→ TRY IT
Where a line in the listing contains the string "Category", copy that line out.

** LISTED RECORDS follows **

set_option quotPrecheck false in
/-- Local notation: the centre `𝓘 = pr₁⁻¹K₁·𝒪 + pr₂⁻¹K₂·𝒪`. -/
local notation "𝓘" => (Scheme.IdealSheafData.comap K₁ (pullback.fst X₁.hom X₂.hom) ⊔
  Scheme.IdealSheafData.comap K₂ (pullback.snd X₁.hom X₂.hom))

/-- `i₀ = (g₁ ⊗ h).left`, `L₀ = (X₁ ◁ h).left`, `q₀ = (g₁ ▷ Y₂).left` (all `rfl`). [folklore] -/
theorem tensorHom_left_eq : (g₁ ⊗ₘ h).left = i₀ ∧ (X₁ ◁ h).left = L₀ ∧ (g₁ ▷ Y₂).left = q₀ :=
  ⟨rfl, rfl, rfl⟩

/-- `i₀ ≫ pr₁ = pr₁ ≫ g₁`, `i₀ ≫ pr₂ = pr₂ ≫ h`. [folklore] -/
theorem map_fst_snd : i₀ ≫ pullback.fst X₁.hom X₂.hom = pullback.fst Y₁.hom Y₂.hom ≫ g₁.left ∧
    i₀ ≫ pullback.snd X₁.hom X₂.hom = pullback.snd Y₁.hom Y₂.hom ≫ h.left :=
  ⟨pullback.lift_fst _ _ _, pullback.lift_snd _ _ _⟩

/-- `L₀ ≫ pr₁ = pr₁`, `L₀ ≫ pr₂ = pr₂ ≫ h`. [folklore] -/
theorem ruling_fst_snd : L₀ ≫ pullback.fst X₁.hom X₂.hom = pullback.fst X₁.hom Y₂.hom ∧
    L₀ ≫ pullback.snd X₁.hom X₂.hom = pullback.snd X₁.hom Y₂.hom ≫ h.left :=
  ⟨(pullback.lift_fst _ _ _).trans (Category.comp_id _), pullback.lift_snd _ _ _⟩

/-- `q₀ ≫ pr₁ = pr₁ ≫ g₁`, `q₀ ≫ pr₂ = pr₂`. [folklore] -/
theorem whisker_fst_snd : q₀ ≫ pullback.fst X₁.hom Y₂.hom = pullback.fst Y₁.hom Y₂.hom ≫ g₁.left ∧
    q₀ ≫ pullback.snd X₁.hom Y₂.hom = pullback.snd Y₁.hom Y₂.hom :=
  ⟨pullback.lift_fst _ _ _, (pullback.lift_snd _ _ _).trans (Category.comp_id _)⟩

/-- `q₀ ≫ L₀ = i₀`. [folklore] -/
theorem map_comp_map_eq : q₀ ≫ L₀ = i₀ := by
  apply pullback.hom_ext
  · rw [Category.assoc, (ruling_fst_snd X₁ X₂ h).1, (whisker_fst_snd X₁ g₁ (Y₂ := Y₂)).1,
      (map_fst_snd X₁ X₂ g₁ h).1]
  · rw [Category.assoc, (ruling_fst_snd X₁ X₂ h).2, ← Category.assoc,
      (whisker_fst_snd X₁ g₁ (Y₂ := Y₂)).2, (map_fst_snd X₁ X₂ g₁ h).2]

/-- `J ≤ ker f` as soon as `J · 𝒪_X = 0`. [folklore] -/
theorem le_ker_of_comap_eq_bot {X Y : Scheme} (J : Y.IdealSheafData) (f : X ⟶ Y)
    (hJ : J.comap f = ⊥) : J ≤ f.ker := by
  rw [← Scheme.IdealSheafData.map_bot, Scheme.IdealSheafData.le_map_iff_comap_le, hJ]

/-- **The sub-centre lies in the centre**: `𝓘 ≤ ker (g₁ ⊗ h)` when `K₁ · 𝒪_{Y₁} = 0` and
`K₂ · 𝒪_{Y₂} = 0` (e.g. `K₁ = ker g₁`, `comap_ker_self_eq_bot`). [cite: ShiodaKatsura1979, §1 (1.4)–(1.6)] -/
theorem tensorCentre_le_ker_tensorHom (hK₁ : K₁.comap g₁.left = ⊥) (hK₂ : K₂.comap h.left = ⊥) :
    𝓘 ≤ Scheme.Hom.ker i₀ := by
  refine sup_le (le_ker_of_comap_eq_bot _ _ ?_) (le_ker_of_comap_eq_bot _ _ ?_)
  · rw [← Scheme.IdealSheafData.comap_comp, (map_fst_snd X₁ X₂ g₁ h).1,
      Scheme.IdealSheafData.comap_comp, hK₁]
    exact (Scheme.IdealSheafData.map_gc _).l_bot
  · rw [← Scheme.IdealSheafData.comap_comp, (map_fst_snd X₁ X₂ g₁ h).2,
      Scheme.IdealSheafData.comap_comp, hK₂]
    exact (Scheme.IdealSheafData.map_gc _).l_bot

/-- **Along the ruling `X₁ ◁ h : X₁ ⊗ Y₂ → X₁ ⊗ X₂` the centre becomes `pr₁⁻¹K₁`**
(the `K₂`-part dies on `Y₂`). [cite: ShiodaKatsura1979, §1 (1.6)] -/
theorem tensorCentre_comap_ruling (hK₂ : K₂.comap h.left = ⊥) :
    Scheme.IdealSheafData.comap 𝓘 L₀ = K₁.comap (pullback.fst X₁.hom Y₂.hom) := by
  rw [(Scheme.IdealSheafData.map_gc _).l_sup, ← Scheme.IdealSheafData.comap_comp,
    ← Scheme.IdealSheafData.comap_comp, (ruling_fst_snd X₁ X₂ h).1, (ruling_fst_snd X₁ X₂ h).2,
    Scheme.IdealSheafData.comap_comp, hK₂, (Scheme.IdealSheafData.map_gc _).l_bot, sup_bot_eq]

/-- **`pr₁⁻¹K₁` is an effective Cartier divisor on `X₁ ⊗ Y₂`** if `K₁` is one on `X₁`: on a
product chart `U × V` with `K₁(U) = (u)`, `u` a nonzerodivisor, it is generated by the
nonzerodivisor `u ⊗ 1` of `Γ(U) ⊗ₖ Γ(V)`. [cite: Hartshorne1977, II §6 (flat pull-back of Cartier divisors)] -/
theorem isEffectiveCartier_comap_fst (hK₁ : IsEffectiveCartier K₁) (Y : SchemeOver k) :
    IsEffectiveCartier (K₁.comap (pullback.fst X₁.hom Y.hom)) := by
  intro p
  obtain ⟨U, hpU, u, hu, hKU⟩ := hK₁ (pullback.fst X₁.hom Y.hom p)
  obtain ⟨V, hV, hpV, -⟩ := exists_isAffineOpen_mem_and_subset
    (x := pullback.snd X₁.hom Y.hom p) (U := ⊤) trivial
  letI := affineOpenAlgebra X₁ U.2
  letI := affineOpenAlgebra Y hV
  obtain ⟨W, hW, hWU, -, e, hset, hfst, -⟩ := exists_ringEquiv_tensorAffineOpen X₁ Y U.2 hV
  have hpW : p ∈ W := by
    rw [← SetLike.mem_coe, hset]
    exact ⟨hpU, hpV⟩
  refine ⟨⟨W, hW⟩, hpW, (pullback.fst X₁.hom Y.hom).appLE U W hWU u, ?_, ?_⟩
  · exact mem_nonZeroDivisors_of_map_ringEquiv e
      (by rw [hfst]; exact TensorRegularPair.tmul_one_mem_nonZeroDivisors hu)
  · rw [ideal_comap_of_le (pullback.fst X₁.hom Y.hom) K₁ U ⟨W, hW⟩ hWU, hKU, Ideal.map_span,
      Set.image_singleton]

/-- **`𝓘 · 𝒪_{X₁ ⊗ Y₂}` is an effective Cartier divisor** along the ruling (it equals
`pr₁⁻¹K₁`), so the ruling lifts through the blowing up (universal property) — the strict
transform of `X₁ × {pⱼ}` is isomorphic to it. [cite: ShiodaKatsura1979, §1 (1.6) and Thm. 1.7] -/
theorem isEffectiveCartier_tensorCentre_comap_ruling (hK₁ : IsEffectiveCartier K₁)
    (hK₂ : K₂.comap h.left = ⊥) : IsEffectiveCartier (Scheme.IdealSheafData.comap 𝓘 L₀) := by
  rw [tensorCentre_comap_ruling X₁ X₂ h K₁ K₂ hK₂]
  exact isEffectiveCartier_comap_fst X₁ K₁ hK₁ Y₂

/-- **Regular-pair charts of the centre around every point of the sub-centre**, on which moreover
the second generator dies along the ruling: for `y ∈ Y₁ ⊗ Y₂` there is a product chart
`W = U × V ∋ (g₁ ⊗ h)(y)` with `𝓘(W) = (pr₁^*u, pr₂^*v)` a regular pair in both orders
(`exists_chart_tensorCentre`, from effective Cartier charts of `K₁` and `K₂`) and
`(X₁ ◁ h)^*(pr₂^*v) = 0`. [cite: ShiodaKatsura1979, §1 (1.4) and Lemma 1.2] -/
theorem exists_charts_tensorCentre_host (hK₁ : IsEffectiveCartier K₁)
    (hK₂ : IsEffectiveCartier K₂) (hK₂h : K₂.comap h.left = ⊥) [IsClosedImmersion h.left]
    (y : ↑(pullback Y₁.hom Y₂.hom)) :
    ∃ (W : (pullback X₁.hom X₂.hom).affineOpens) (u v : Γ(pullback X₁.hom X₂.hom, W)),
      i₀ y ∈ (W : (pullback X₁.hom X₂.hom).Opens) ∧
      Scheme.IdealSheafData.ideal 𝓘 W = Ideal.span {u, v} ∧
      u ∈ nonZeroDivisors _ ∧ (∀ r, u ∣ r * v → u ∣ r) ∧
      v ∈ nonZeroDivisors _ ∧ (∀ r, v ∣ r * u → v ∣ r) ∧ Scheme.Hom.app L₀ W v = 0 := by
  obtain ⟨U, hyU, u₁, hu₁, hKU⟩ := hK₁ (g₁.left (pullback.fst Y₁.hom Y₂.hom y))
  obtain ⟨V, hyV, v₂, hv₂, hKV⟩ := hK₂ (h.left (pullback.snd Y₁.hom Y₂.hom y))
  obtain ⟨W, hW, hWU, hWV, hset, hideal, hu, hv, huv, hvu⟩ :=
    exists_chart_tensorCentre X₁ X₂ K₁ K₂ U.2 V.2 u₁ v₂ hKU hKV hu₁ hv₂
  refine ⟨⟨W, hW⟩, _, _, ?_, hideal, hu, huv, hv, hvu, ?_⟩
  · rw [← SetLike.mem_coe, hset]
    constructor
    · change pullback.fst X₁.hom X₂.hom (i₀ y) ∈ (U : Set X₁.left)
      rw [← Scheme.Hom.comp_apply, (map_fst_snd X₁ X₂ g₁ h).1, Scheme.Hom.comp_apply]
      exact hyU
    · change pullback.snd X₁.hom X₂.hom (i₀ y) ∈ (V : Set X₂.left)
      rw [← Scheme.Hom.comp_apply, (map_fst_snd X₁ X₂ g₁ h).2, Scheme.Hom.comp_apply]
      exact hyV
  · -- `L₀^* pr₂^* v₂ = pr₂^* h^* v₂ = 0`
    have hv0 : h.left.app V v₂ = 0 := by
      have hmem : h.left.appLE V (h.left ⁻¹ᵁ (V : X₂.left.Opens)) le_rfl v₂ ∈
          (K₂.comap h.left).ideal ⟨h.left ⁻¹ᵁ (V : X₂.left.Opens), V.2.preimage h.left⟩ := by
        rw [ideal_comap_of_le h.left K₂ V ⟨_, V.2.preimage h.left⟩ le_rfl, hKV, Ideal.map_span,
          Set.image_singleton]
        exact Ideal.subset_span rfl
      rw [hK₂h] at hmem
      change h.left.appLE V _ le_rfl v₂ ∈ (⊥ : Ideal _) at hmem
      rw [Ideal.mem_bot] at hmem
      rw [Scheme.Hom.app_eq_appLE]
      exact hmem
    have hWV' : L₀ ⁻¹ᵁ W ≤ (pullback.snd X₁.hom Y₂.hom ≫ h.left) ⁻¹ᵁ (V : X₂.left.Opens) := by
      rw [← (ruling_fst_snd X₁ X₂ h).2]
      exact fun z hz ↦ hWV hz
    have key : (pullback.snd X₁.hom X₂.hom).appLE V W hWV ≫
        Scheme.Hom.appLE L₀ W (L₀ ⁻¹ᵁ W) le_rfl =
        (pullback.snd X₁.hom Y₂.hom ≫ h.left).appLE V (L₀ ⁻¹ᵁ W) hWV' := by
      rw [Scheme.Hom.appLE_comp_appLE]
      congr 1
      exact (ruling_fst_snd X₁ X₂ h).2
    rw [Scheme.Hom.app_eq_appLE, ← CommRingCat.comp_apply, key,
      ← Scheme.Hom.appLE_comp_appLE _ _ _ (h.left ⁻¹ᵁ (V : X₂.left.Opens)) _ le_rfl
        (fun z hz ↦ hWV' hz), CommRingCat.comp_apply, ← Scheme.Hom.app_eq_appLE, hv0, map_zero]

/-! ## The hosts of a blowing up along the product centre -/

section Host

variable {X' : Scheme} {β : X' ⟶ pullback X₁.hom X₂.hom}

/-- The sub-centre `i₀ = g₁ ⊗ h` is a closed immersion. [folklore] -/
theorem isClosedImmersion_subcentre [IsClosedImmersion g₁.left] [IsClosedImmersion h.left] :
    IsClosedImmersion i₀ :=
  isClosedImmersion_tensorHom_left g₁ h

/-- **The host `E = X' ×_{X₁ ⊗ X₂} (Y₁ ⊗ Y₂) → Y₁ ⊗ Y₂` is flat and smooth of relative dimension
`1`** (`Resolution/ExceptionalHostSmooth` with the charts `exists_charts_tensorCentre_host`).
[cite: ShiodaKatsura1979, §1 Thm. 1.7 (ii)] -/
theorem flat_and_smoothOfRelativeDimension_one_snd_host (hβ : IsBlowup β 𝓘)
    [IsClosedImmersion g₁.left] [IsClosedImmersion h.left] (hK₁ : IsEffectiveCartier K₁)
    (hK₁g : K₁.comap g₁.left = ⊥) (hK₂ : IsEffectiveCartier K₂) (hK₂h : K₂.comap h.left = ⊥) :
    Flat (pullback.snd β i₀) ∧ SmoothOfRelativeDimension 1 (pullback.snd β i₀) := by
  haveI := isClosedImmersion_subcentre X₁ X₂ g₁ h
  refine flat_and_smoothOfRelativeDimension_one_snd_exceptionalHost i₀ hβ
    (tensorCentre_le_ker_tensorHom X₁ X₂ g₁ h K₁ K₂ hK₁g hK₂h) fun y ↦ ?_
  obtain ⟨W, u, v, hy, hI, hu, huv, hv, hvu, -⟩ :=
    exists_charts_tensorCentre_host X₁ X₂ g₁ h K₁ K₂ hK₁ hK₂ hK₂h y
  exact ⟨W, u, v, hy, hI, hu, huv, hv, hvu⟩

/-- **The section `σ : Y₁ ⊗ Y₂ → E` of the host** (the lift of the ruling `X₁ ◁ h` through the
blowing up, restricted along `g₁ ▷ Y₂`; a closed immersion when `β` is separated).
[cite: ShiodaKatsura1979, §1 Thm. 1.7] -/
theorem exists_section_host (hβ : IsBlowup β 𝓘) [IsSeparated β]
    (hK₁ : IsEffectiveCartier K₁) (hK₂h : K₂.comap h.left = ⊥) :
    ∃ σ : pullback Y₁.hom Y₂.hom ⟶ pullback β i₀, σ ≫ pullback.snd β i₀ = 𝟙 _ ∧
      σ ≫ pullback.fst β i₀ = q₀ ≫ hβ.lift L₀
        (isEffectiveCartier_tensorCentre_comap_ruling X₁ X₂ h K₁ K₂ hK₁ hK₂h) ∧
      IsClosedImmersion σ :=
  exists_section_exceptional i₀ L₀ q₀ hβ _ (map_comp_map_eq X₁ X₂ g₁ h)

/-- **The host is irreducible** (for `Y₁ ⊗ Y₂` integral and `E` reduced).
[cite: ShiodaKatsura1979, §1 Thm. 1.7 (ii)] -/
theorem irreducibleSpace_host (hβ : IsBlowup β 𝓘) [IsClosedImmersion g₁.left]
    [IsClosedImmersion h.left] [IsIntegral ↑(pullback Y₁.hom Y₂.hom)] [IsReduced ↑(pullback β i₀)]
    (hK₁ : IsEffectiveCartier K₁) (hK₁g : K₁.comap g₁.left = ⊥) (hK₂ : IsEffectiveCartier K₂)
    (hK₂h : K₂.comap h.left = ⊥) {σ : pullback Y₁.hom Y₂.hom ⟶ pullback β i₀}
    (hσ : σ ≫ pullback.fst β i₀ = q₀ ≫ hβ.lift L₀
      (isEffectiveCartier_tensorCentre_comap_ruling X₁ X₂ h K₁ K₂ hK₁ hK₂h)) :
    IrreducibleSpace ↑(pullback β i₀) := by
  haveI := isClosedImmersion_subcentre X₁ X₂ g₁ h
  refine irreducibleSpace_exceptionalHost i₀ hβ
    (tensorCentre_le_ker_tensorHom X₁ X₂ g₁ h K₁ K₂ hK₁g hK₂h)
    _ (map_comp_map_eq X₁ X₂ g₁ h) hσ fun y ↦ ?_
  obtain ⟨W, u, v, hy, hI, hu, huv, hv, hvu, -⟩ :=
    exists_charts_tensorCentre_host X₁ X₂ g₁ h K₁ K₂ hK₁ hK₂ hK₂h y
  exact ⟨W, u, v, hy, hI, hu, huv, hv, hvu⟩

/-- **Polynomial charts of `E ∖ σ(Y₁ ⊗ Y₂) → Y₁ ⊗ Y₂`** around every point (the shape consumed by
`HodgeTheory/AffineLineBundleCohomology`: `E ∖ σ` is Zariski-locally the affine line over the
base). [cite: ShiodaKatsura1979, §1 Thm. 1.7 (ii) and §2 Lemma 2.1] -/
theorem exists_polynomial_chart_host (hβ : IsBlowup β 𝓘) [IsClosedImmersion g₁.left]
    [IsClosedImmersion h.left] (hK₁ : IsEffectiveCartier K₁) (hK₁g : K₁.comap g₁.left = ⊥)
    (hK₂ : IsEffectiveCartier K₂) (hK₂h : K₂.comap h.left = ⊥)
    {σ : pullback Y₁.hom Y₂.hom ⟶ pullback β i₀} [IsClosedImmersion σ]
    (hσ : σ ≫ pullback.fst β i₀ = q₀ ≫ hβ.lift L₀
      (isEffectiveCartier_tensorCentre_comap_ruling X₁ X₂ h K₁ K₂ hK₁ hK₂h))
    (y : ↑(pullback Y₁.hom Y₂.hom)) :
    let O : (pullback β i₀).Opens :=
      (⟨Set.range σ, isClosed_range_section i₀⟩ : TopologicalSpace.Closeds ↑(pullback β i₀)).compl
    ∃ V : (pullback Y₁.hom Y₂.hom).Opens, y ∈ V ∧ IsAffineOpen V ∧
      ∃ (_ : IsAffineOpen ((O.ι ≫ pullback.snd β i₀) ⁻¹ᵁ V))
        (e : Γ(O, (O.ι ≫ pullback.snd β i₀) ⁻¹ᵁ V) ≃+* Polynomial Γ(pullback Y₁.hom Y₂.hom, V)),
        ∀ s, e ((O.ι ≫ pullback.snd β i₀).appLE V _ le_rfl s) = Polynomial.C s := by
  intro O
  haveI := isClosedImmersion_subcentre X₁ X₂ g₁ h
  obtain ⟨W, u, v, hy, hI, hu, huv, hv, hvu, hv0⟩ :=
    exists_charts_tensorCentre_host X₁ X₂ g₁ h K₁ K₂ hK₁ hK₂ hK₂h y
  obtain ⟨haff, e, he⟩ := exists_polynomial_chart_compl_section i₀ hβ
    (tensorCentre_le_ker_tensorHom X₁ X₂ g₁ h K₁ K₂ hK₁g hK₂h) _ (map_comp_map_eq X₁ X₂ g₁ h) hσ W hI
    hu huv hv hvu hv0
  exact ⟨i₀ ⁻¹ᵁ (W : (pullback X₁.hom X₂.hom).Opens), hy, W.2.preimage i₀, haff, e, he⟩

** End of LISTED RECORDS **

→ ANSWER FOR THIS EXERCISE
  ⟨(pullback.lift_fst _ _ _).trans (Category.comp_id _), pullback.lift_snd _ _ _⟩
  ⟨pullback.lift_fst _ _ _, (pullback.lift_snd _ _ _).trans (Category.comp_id _)⟩
  · rw [Category.assoc, (ruling_fst_snd X₁ X₂ h).1, (whisker_fst_snd X₁ g₁ (Y₂ := Y₂)).1,
  · rw [Category.assoc, (ruling_fst_snd X₁ X₂ h).2, ← Category.assoc,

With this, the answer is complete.